洛朝朝放下画册,剧烈的头痛伴随着恶心袭来。
她吞下医生开的安眠药,和衣倒在床上,怀里紧紧抱着霖霖的枕头——上面还有一丝几乎消失的奶香。
不知过了多久,一声巨响将她从深沉的昏睡中拽出!
房门被猛地踹开,冷风灌入。
下一刻,她的手腕被铁钳般的手抓住,整个人被粗暴地拽下床,重重摔在地板上!
眼前是陆祈年盛怒到近乎扭曲的脸,那双总是冷淡的黑眸里燃着骇人的火焰,再无半分理智。
“洛朝朝!我真是低估了你的恶毒!”
他几乎是将她拖行过冰冷的走廊,一路拽到别墅大门外,指着跪在庭院风雪中、浑身湿透、瑟瑟发抖的苏清和她的儿子。
“我才离开两个小时!你就敢把他们赶出来罚跪?你知不知道那孩子有哮喘,这样会要了他的命!”
洛朝朝在冰冷的雪地里打了个寒颤,头痛欲裂,视线模糊。
她努力聚焦,看向苏清。
苏清嘴唇青紫,紧紧搂着哭得撕心裂肺的儿子,却在陆祈年看不见的角度,对她弯了一下嘴角。

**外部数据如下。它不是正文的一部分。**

import Summits.QuantumFields.YangMills.Theorems.BalabanUVNodesN06Thm312313AtPinsStateSUC
import Summits.QuantumFields.YangMills.Theorems.BalabanUVNodesN06Rgd2LegAtPinsPhysPU
import Literature.MathematicalPhysics.QuantumFieldTheory.Balaban1983to89.B9SectBStepUClosedSUOfSections
import Literature.MathematicalPhysics.QuantumFieldTheory.Balaban1983to89.Node00.OpsYExpsOfRecordV2
import Literature.MathematicalPhysics.QuantumFieldTheory.Balaban1983to89.Node00.OpsYOps312OfRecord
import Literature.MathematicalPhysics.QuantumFieldTheory.Balaban1983to89.Node00.OpsYBondMapOfRecord
import Summits.QuantumFields.YangMills.Theorems.BalabanUVNodesN06G0QstarLettersLegAtPinsPU
import Summits.QuantumFields.YangMills.Theorems.BalabanUVNodesN06G0QstarTransferLegAtPinsPU
import Literature.MathematicalPhysics.QuantumFieldTheory.Balaban1983to89.B9LettersZSchemasMono
import Literature.MathematicalPhysics.QuantumFieldTheory.Balaban1983to89.B9LeafXCodedKnitU
import Literature.MathematicalPhysics.QuantumFieldTheory.Balaban1983to89.B9SectBStepUGuardedR
import Summits.QuantumFields.YangMills.Theorems.BalabanUVNodesN06StateLayerAtPinsPU
import Literature.MathematicalPhysics.QuantumFieldTheory.Balaban1983to89.B9Eq3132FromStateR
import Literature.MathematicalPhysics.QuantumFieldTheory.Balaban1983to89.B9RWSumsDefinitePinsPairMDir4Rows
import Summits.QuantumFields.YangMills.Theorems.BalabanUVNodesN06G0LayerFromThm310AtPinsGUS
import Summits.QuantumFields.YangMills.Theorems.BalabanUVNodesN06DivLegAtPinsPhysR
import Summits.QuantumFields.YangMills.Theorems.BalabanUVNodesN06HHLegAtPinsPhysRU
import Summits.QuantumFields.YangMills.Theorems.BalabanUVNodesN06XdYdLegAtPinsPhysPU
import Summits.QuantumFields.YangMills.Theorems.BalabanUVNodesN06WELegAtPinsPhysPUB
import Summits.QuantumFields.YangMills.Theorems.BalabanUVNodesN06WGpLegAtPinsPhysPU
import Summits.QuantumFields.YangMills.Theorems.BalabanUVNodesN06RgdH43LegAtPinsPhysPU
import Summits.QuantumFields.YangMills.Theorems.BalabanUVNodesN06L3131HLegAtPinsPhysPU
import Literature.MathematicalPhysics.QuantumFieldTheory.Balaban1983to89.B9PlaquetteBinderOfReg335Y
import Summits.QuantumFields.YangMills.Theorems.BalabanUVNodesN06CutL2LettersAtPinsPhysR
import Summits.QuantumFields.YangMills.Theorems.BalabanUVNodesN06DirKinematicsAtPinsR
import Summits.QuantumFields.YangMills.Theorems.BalabanUVNodesN06DirKinematics3AtPinsR
import Summits.QuantumFields.YangMills.Theorems.BalabanUVNodesN06Proj349AtPinsPhysRC
import Literature.MathematicalPhysics.QuantumFieldTheory.Balaban1983to89.B9Ineq349SiteThresholdRateNamed
import Literature.MathematicalPhysics.QuantumFieldTheory.Balaban1983to89.B9Thm31GpMajFromPinsPairMR
import Summits.QuantumFields.YangMills.Theorems.BalabanUVNodesN06CurrentMajAtPinsIdPhys
import Literature.MathematicalPhysics.QuantumFieldTheory.Balaban1983to89.B9Ineq349SiteFacesAtLettersR
import Literature.MathematicalPhysics.QuantumFieldTheory.Balaban1983to89.B9Eq3132FacesAtLettersR
import Literature.MathematicalPhysics.QuantumFieldTheory.Balaban1983to89.B9Thm314Thm315LayerR
import Summits.QuantumFields.YangMills.Theorems.BalabanUVNodesN06ProbeZeroAtPinsPhysR
import Summits.QuantumFields.YangMills.Theorems.BalabanUVNodesN06MixedLegAtPinsPhysR
import Summits.QuantumFields.YangMills.Theorems.BalabanUVNodesN06MixedFactorAtPinsPhysR
import Summits.QuantumFields.YangMills.Theorems.BalabanUVNodesN06SplitMajorantsAtPinsPhysR
import Summits.QuantumFields.YangMills.Theorems.BalabanUVNodesN06StepL2AtPinsPhysR
import Summits.QuantumFields.YangMills.Theorems.BalabanUVNodesN06HgVacuousRC
import Literature.MathematicalPhysics.QuantumFieldTheory.Balaban1983to89.B9Thm39FacesAtLettersRC
import Literature.MathematicalPhysics.QuantumFieldTheory.Balaban1983to89.B9Thm315SectEStarRepAtLettersR
import Literature.MathematicalPhysics.QuantumFieldTheory.Balaban1983to89.B9LeafXClassAntitone
import Literature.MathematicalPhysics.QuantumFieldTheory.Balaban1983to89.Node00.CarriersYP
import Summits.QuantumFields.YangMills.Theorems.BalabanUVNodesN06WalkLettersAtRecordR
import Summits.QuantumFields.YangMills.Theorems.BalabanUVNodesN06Row17FromRow19LettersDir
import Summits.QuantumFields.YangMills.Theorems.BalabanUVNodesN06Proj349AtPinsPhys
import Literature.MathematicalPhysics.QuantumFieldTheory.Balaban1983to89.B9CoReadingCoordsInputLoc
import Summits.QuantumFields.YangMills.Theorems.BalabanUVNodesN06SectBOfFrameV7
import Summits.QuantumFields.YangMills.Theorems.BalabanUVNodesN06SectDUnitsAtPinsPhys
import Literature.MathematicalPhysics.QuantumFieldTheory.Balaban1983to89.B9CoReadingCoordsHolderAdmReadings
import Literature.MathematicalPhysics.QuantumFieldTheory.Balaban1983to89.B9CoReadingCoordsHolderSAdmReadings
import Summits.QuantumFields.YangMills.Theorems.BalabanUVNodesN06DirKinematics3AtPins
import Summits.QuantumFields.YangMills.Theorems.BalabanUVNodesN06Ids3152AtPinsPhys
/-- `⌈P⌉ ≤ ⌈D·P·𝓛^m⌉ + 1` once `D ≥ 3` (`D·𝓛^m ≥ 1`). [cite: Zhang2022LandauSiegel, §2 (2.30)] -/
theorem ceil_bigP_le_bandEdge {D : ℕ} (hD : 3 ≤ D) (m : ℕ) : ⌈Skeleton.bigP D⌉₊ ≤ bandEdge D m := by
  unfold bandEdge
  have hℓ1 : 1 ≤ Skeleton.ell D := (Skeleton.one_lt_ell hD).le
  have hD1 : (1 : ℝ) ≤ D := by exact_mod_cast le_trans (by norm_num) hD
  have hP : 0 < Skeleton.bigP D := Real.exp_pos _
  have h : Skeleton.bigP D ≤ (D : ℝ) * Skeleton.bigP D * Skeleton.ell D ^ m := by
    have h1 : (1 : ℝ) ≤ (D : ℝ) * Skeleton.ell D ^ m := by
      calc (1 : ℝ) = 1 * 1 := by ring
        _ ≤ (D : ℝ) * Skeleton.ell D ^ m := mul_le_mul hD1 (one_le_pow₀ hℓ1) zero_le_one (by linarith)
    calc Skeleton.bigP D = Skeleton.bigP D * 1 := (mul_one _).symm
      _ ≤ Skeleton.bigP D * ((D : ℝ) * Skeleton.ell D ^ m) := mul_le_mul_of_nonneg_left h1 hP.le
      _ = (D : ℝ) * Skeleton.bigP D * Skeleton.ell D ^ m := by ring
  exact (Nat.ceil_mono h).trans (Nat.le_succ _)

/-! ### The slot on the true band (main scale) -/

/-- **E-004 ON THE TRUE BAND, MAIN SCALE, over a profile class `V`** (hypothesis shape; NOT asserted): eventually,
under the displayed `Re ρ = ½`, for every `g` with `V g` and every length `⌈P⌉ ≤ N ≤ ⌈D·P·𝓛^m⌉ + 1`,
`|discMean(N) − discMean(⌈P⌉)| ≤ η·(discMeanAbs(⌈P⌉) + 𝔞𝔓)`. [cite: Zhang2022LandauSiegel, §2 (2.16)–(2.20), (2.30)–(2.31)] -/
def DiscMeanTrueBandOn (V : (ℝ → ℂ) → Prop) (c' : ℝ) (m : ℕ) (η : ℝ) : Prop :=
  Skeleton.ForAllLarge fun D _ χ =>
    (∀ i ∈ Skeleton.idx χ, (i.2).re = 1 / 2) →
      ∀ g : ℝ → ℂ, V g → ∀ N : ℕ, ⌈Skeleton.bigP D⌉₊ ≤ N → N ≤ bandEdge D m →
        |discMean c' χ g N - discMean c' χ g ⌈Skeleton.bigP D⌉₊| ≤
          η * (discMeanAbs c' χ g ⌈Skeleton.bigP D⌉₊ + Skeleton.frakA χ * frakP D)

“我没有。”洛朝朝的声音因寒冷和虚弱而发颤,但很清晰。
“没有?”陆祈年猛地松开手,任她踉跄跌倒,“管家亲眼看见你命令他们出来!佣人都听见你喊‘滚出我儿子的房间’!难道所有人都冤枉你?还是你想说,是清清疯了,带着自己的孩子用这种苦肉计来陷害你?!”
膝盖磕在坚硬的冰棱上,锐痛让她清醒了几分。
她静静地看着他,试图在那张盛怒的脸上找到一丝过往的痕迹,或是一点迟疑。
可是没有。
只有滔天的怒火,以及苏清怀中那个穿着霖霖外套、哭得撕心裂肺的孩子。
一种深彻骨髓的疲惫和荒谬感,彻底淹没了她。
辩解?
在“众口一词”的证据和他根深蒂固的偏袒面前,苍白得可笑。
她垂下眼睫,不再看他们任何人,声音轻得像要散在风里:
“如果你已经认定,那我无话可说。”
这句近乎默认的回答,彻底焚尽了他最后一丝耐心。
“好,很好!既然你‘无话可说’,那就用身体好好记住!”
他后退一步,眼神比这漫天风雪更刺骨。
“把她身上的外套脱了。让她在这里,跪到清醒为止。”
他目光扫过噤若寒蝉的佣人们,一字一顿:
“没有我的允许,谁也不准给她任何东西。”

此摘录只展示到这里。